Instructions for the task. Look below for the line containing "S + 1) ρ β))) ^ 2 ≤"; from there through the line containing "(by positivity)) hq", both lines included, please set down each line exactly and nothing else.

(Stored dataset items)
★ ★ ★ ★ ★ ★ ★

import Summits.QuantumFields.YangMills.Theorems.IR.CollarDecouplingNest

/-!
# Crux `IR` (item stmt-QuantumFields-19354) — line «maximal correlation at one physical thickness»:
THE COLLAR E-SEAM `stub_collarCriterion : CollarCriterion` (registered stub, lead prover ym-ir-line-mxc-p1)

`--supports stmt-QuantumFields-19354` (stub credit for `CollarDecoupling.stub_collarCriterion`; closes no item: the collar
line's load `CollarSharpOnset` / the shell load `IRShellCorr` are open and NOT claimed).

**Statement proved** (`Theorems/IR/ShellMaxCorrDefs.lean` §0, verbatim from ideator ym-ir-idea-5's skeleton
`Cruxes/IR/Lines/collar_decoupling.lean`): `CollarCriterion` — there are `κ > 0` (here `log 2 / 3`) and `s₀` (here `0`) such
that for every compact `G`, continuous `ρ`, and local gauge-invariant `A, B` there is `C` (here
`4 ‖A‖∞ ‖B‖∞ 2^{R₀(A)+M(B)+1}`) with: collar decoupling at mesh `b ≥ 1` (`CollarDecouplingAt ρ β b`) implies
`|⟨A τ_t B⟩ − ⟨A⟩⟨B⟩| ≤ C exp(−κ t / b)` on every odd torus `2S+1`, `t ≤ S` — constants uniform in `β, b, S`.

**Proof.** §4: `A ∘ torusLift` is cube-local at radius `R₀ = max |coords of supp A|` (`exists_isCubeLocal_torusLift`);
`B ∘ τ_t ∘ torusLift` is exterior-local for every cube `Λ_{R'}(0)` with `R' + M_B < t` (`exists_isExteriorLocal_shift`; the
0-th coordinate of its base points is at cyclic distance `≥ t − M_B`, `ShellMaxCorr.sub_natAbs_le_natAbs_valMinAbs`).  §5:
`K = ⌊(t − M_B − R₀)/(b+2)⌋` nested collars (`CollarDecouplingNest.sq_corr_le_of_collar`) give
`corr² ≤ 4^{-K} V(f) V(g) ≤ (2^{-K} · 4 C_A C_B)²`; `2^{-K} ≤ 2^{R₀+M_B+1} e^{−(log 2/3) t/b}` (`half_pow_le_exp`, using
`b + 2 ≤ 3b`); the unshifted mean in `latticeConnectedCorr` is handled by translation invariance of the torus state
(`integral_comp_configShift_torusLift`).

HONEST FRAMING: bookkeeping half of a CONDITIONAL rung line for ONE open gap-crux; the Clay Yang–Mills mass gap is NOT
proved here or by this line; R4 closes only the finite-𝕋⁴ UV rung `BalabanLadder.UV`.
-/

set_option autoImplicit false

noncomputable section

open Filter Topology MeasureTheory ProbabilityTheory
open Literature.MathematicalPhysics.QuantumFieldTheory Literature.MathematicalPhysics.QuantumLattice
open Literature.Probability.LatticeModels (Torus.proj)
open Summit.QuantumFields.YangMills.Cruxes.IR.ShellMaxCorr (sub_natAbs_le_natAbs_valMinAbs abs_integral_le_of_abs_le)

namespace Summit.QuantumFields.YangMills.Cruxes.IR.CollarDecoupling

/-! ## §4 Supports: the observable in a cube, its time translate outside the cubes -/

section Supports

variable {G : Type} [Group G] [MeasurableSpace G]

/-- **Inner support.**  A local observable read through the periodic lift is cube-local at radius `R₀ = max |coords|` about
the origin, on every odd torus. -/
theorem exists_isCubeLocal_torusLift (A : LocalGaugeObservable 4 G) :
    ∃ R₀ : ℕ, ∀ S : ℕ, IsCubeLocal S 0 R₀ (fun U : GaugeConfig 4 (2 * S + 1) G => A.F (torusLift (2 * S + 1) U)) := by
  classical
  set M : ℕ := A.supp.sup fun e => Finset.univ.sup fun k => (e.1 k).natAbs with hM
  obtain ⟨CA, hCA⟩ := A.bounded
  refine ⟨M, fun S => ⟨A.measurable.comp (measurable_torusLift (2 * S + 1)), ⟨CA, fun U => hCA _⟩, ?_⟩⟩
  intro U V hUV
  apply A.isCylinder
  intro e he
  refine hUV (torusEdge (2 * S + 1) e) ?_
  simp only [cubeEdges, cubeSites, torusEdge, Set.mem_setOf_eq, Pi.zero_apply, sub_zero]
  intro i
  refine (Literature.MathematicalPhysics.QuantumLattice.natAbs_valMinAbs_intCast_le (L := 2 * S + 1) (e.1 i)).trans ?_
  exact (Finset.le_sup (f := fun k => (e.1 k).natAbs) (Finset.mem_univ i)).trans
    (Finset.le_sup (f := fun e : Literature.MathematicalPhysics.QuantumLattice.ZdEdge 4 =>
      Finset.univ.sup fun k => (e.1 k).natAbs) he)

/-- **Outer support of the time translate.**  On the torus of side `2S+1`, `B` translated by `t ≤ S` units of Euclidean
time and read through the periodic lift is exterior-local for every cube `Λ_{R'}(0)` with `R' + M_B < t`
(`M_B = max |coords|` over the support of `B`). -/
theorem exists_isExteriorLocal_shift (B : LocalGaugeObservable 4 G) :
    ∃ MB : ℕ, ∀ (S t : ℕ), t ≤ S → ∀ R' : ℕ, R' + MB < t →
      IsExteriorLocal S 0 R' (fun U : GaugeConfig 4 (2 * S + 1) G =>
        B.F (configShift (-Pi.single 0 (t : ℤ)) (torusLift (2 * S + 1) U))) := by
  classical
  set M : ℕ := B.supp.sup fun e => Finset.univ.sup fun k => (e.1 k).natAbs with hM
  obtain ⟨CB, hCB⟩ := B.bounded
  refine ⟨M, fun S t ht R' hR' => ⟨B.measurable.comp ((configShift _).measurable.comp (measurable_torusLift _)),
    ⟨CB, fun U => hCB _⟩, ?_⟩⟩
  intro U V hUV
  apply B.isCylinder
  intro e he
  rw [configShift_apply, configShift_apply]
  refine hUV (torusEdge (2 * S + 1) (e.1 - -Pi.single 0 (t : ℤ), e.2)) ?_
  simp only [cubeEdges, cubeSites, torusEdge, Set.mem_compl_iff, Set.mem_setOf_eq, not_forall, not_le]
  refine ⟨0, ?_⟩
  have hx0 : (e.1 0).natAbs ≤ M :=
    (Finset.le_sup (f := fun k => (e.1 k).natAbs) (Finset.mem_univ (0 : Fin 4))).trans
      (Finset.le_sup (f := fun e : Literature.MathematicalPhysics.QuantumLattice.ZdEdge 4 =>
        Finset.univ.sup fun k => (e.1 k).natAbs) he)
  have h := sub_natAbs_le_natAbs_valMinAbs S t ht (e.1 0)
  have hproj : (Torus.proj (2 * S + 1) (e.1 - -Pi.single 0 (t : ℤ))) 0 - (0 : Site 4 (2 * S + 1)) 0 =
      (((e.1 0 + t : ℤ) : ℤ) : ZMod (2 * S + 1)) := by
    simp only [Torus.proj, sub_neg_eq_add, Pi.add_apply, Pi.single_eq_same, Pi.zero_apply, sub_zero]
  rw [hproj]
  omega

end Supports

/-! ## §5 The registered stub `stub_collarCriterion` -/

section Assembly

/-- Exponent bookkeeping: with `K = ⌊(t − M_B − R₀)/(b+2)⌋` collar steps of mesh `b ≥ 1`,
`2^{-K} ≤ 2^{R₀ + M_B + 1} · exp(−(log 2 / 3) t / b)`. -/
theorem half_pow_le_exp {b t MB R₀ : ℕ} (hb : 1 ≤ b) :
    (1 / 2 : ℝ) ^ ((t - MB - R₀) / (b + 2)) ≤
      (2 : ℝ) ^ (R₀ + MB + 1) * Real.exp (-(Real.log 2 / 3 * t / b)) := by
  set K : ℕ := (t - MB - R₀) / (b + 2) with hK
  have hlt : t - MB - R₀ < (b + 2) * (K + 1) := Nat.lt_mul_div_succ (t - MB - R₀) (by omega)
  have ht : t ≤ (t - MB - R₀) + MB + R₀ := by omega
  have hnat : t < (b + 2) * (K + 1) + MB + R₀ := by omega
  have hreal : (t : ℝ) ≤ 3 * (b : ℝ) * ((K : ℝ) + R₀ + MB + 1) := by
    have h1 : (t : ℝ) < ((b : ℝ) + 2) * ((K : ℝ) + 1) + MB + R₀ := by exact_mod_cast hnat
    have hb' : (1 : ℝ) ≤ b := by exact_mod_cast hb
    have hK0 : (0 : ℝ) ≤ K := Nat.cast_nonneg _
    have hM0 : (0 : ℝ) ≤ (MB : ℝ) + R₀ := by positivity
    nlinarith
  have hlog : (0 : ℝ) < Real.log 2 := Real.log_pos (by norm_num)
  have hbpos : (0 : ℝ) < b := by exact_mod_cast (Nat.lt_of_lt_of_le Nat.zero_lt_one hb)
  -- rewrite both sides as exponentials
  have hL : (1 / 2 : ℝ) ^ K = Real.exp (-(K * Real.log 2)) := by
    rw [Real.exp_neg, Real.exp_nat_mul, Real.exp_log (by norm_num : (0 : ℝ) < 2), one_div, inv_pow]
  have hR : (2 : ℝ) ^ (R₀ + MB + 1) = Real.exp (((R₀ + MB + 1 : ℕ) : ℝ) * Real.log 2) := by
    rw [Real.exp_nat_mul, Real.exp_log (by norm_num : (0 : ℝ) < 2)]
  rw [hL, hR, ← Real.exp_add]
  refine Real.exp_le_exp.2 ?_
  have hdiv : Real.log 2 / 3 * t / b ≤ Real.log 2 * ((K : ℝ) + R₀ + MB + 1) := by
    rw [div_le_iff₀ hbpos]
    have := mul_le_mul_of_nonneg_left hreal hlog.le
    nlinarith
  push_cast
  nlinarith

variable {G : Type} [Group G] [TopologicalSpace G] [IsTopologicalGroup G] [CompactSpace G]

/-- **E-SEAM of the collar line (registered stub `stub_collarCriterion` of the merged line «maximal correlation at one
physical thickness», crux `IR` = stmt-QuantumFields-19354).**  Collar decoupling at mesh `b ≥ 1`
(`CollarDecouplingAt ρ β b`: every cube-local statistic has a Markov-local surrogate, orthogonal-equivalent against the
exterior of the collar and of at most a quarter of the variance) implies exponential clustering of the connected time
correlations of all local gauge-invariant observables on every odd torus, at rate `κ/b` with `κ = log 2 / 3`, `s₀ = 0`,
and `C(A,B) = 4 ‖A‖∞ ‖B‖∞ 2^{R₀(A) + M(B) + 1}` uniform in `β, b, S`: nest `⌊(t − M_B − R₀)/(b+2)⌋` collars around the
support cube of `A` (`sq_corr_le_of_collar`), close with Cauchy–Schwarz; the time translate of `B` is exterior to all of
them (`exists_isExteriorLocal_shift`), and translation invariance of the torus state handles the unshifted mean.  No
Yang–Mills input beyond the format.  HONEST FRAMING: bookkeeping half of a CONDITIONAL rung line; the load
(`CollarSharpOnset` / `IRShellCorr`) is open and NOT claimed; no mass-gap claim. -/
theorem stub_collarCriterion : CollarCriterion := by
  refine ⟨Real.log 2 / 3, 0, by positivity, ?_⟩
  intro G _ _ _ _ _ _ n ρ hρ A B
  obtain ⟨R₀, hA⟩ := exists_isCubeLocal_torusLift A
  obtain ⟨MB, hB⟩ := exists_isExteriorLocal_shift B
  obtain ⟨CA, hCA⟩ := A.bounded
  obtain ⟨CB, hCB⟩ := B.bounded
  have hCA0 : 0 ≤ CA := (abs_nonneg _).trans (hCA (fun _ => 1))
  have hCB0 : 0 ≤ CB := (abs_nonneg _).trans (hCB (fun _ => 1))
  refine ⟨4 * CA * CB * 2 ^ (R₀ + MB + 1), fun β b hb hP S _ t ht => ?_⟩
  haveI : IsProbabilityMeasure (wilsonMeasure (d := 4) (L := 2 * S + 1) ρ β) :=
    isProbabilityMeasure_wilsonMeasure (d := 4) (L := 2 * S + 1) ρ hρ β
  have hfm : Measurable (fun U : GaugeConfig 4 (2 * S + 1) G => A.F (torusLift (2 * S + 1) U)) :=
    A.measurable.comp (measurable_torusLift (2 * S + 1))
  have hgm : Measurable (fun U : GaugeConfig 4 (2 * S + 1) G =>
      B.F (configShift (-Pi.single 0 (t : ℤ)) (torusLift (2 * S + 1) U))) :=
    B.measurable.comp ((configShift _).measurable.comp (measurable_torusLift _))
  have hfC : ∀ U : GaugeConfig 4 (2 * S + 1) G, |A.F (torusLift (2 * S + 1) U)| ≤ CA := fun U => hCA _
  have hgC : ∀ U : GaugeConfig 4 (2 * S + 1) G,
      |B.F (configShift (-Pi.single 0 (t : ℤ)) (torusLift (2 * S + 1) U))| ≤ CB := fun U => hCB _
  set K : ℕ := (t - MB - R₀) / (b + 2) with hK
  have hKle : K * (b + 2) ≤ t - MB - R₀ := Nat.div_mul_le_self _ _
  have key := sq_corr_le_of_collar ρ hρ β hP S hgm hgC ht (hB S t ht) K R₀ _ (hA S) hKle
  have hVf := var_le_sq (wilsonMeasure (d := 4) (L := 2 * S + 1) ρ β) hfC
  have hVg := var_le_sq (wilsonMeasure (d := 4) (L := 2 * S + 1) ρ β) hgC
  have hVf0 : 0 ≤ ∫ U, (A.F (torusLift (2 * S + 1) U) -
      ∫ W, A.F (torusLift (2 * S + 1) W) ∂(wilsonMeasure (d := 4) (L := 2 * S + 1) ρ β)) ^ 2
      ∂(wilsonMeasure (d := 4) (L := 2 * S + 1) ρ β) := integral_nonneg fun U => sq_nonneg _
  have hq : 0 ≤ (1 / 4 : ℝ) ^ K := pow_nonneg (by norm_num) _
  -- `corr² ≤ ((1/2)^K · 4 C_A C_B)²`
  have hsq : ((∫ U, A.F (torusLift (2 * S + 1) U) *
        B.F (configShift (-Pi.single 0 (t : ℤ)) (torusLift (2 * S + 1) U))
          ∂(wilsonMeasure (d := 4) (L := 2 * S + 1) ρ β)) -
      (∫ U, A.F (torusLift (2 * S + 1) U) ∂(wilsonMeasure (d := 4) (L := 2 * S + 1) ρ β)) *
        (∫ U, B.F (configShift (-Pi.single 0 (t : ℤ)) (torusLift (2 * S + 1) U))
          ∂(wilsonMeasure (d := 4) (L := 2 * S + 1) ρ β))) ^ 2 ≤
      ((1 / 2 : ℝ) ^ K * (4 * CA * CB)) ^ 2 := by
    refine key.trans ?_
    have e : ((1 / 2 : ℝ) ^ K * (4 * CA * CB)) ^ 2 = (1 / 4 : ℝ) ^ K * ((2 * CA) ^ 2 * (2 * CB) ^ 2) := by
      rw [mul_pow, ← pow_mul, mul_comm K 2, pow_mul]; norm_num; ring
    rw [e, mul_assoc]
    exact mul_le_mul_of_nonneg_left (mul_le_mul hVf hVg (integral_nonneg fun U => sq_nonneg _)
      (by positivity)) hq
  have habs := abs_le_of_sq_le_sq hsq (by positivity)
  unfold latticeConnectedCorr
  rw [← integral_comp_configShift_torusLift ρ β B.F (-Pi.single 0 (t : ℤ))]
  refine habs.trans ?_
  have hexp := half_pow_le_exp (t := t) (MB := MB) (R₀ := R₀) hb
  calc (1 / 2 : ℝ) ^ K * (4 * CA * CB) = (4 * CA * CB) * (1 / 2 : ℝ) ^ K := by ring
    _ ≤ (4 * CA * CB) * ((2 : ℝ) ^ (R₀ + MB + 1) * Real.exp (-(Real.log 2 / 3 * t / b))) :=
        mul_le_mul_of_nonneg_left hexp (by positivity)
    _ = 4 * CA * CB * 2 ^ (R₀ + MB + 1) * Real.exp (-(Real.log 2 / 3 * t / b)) := by ring

end Assembly

end Summit.QuantumFields.YangMills.Cruxes.IR.CollarDecoupling

end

★ ★ ★ ★ ★ ★ ★

Exercise answer.
          ∂(wilsonMeasure (d := 4) (L := 2 * S + 1) ρ β))) ^ 2 ≤
      ((1 / 2 : ℝ) ^ K * (4 * CA * CB)) ^ 2 := by
    refine key.trans ?_
    have e : ((1 / 2 : ℝ) ^ K * (4 * CA * CB)) ^ 2 = (1 / 4 : ℝ) ^ K * ((2 * CA) ^ 2 * (2 * CB) ^ 2) := by
      rw [mul_pow, ← pow_mul, mul_comm K 2, pow_mul]; norm_num; ring
    rw [e, mul_assoc]
    exact mul_le_mul_of_nonneg_left (mul_le_mul hVf hVg (integral_nonneg fun U => sq_nonneg _)
      (by positivity)) hq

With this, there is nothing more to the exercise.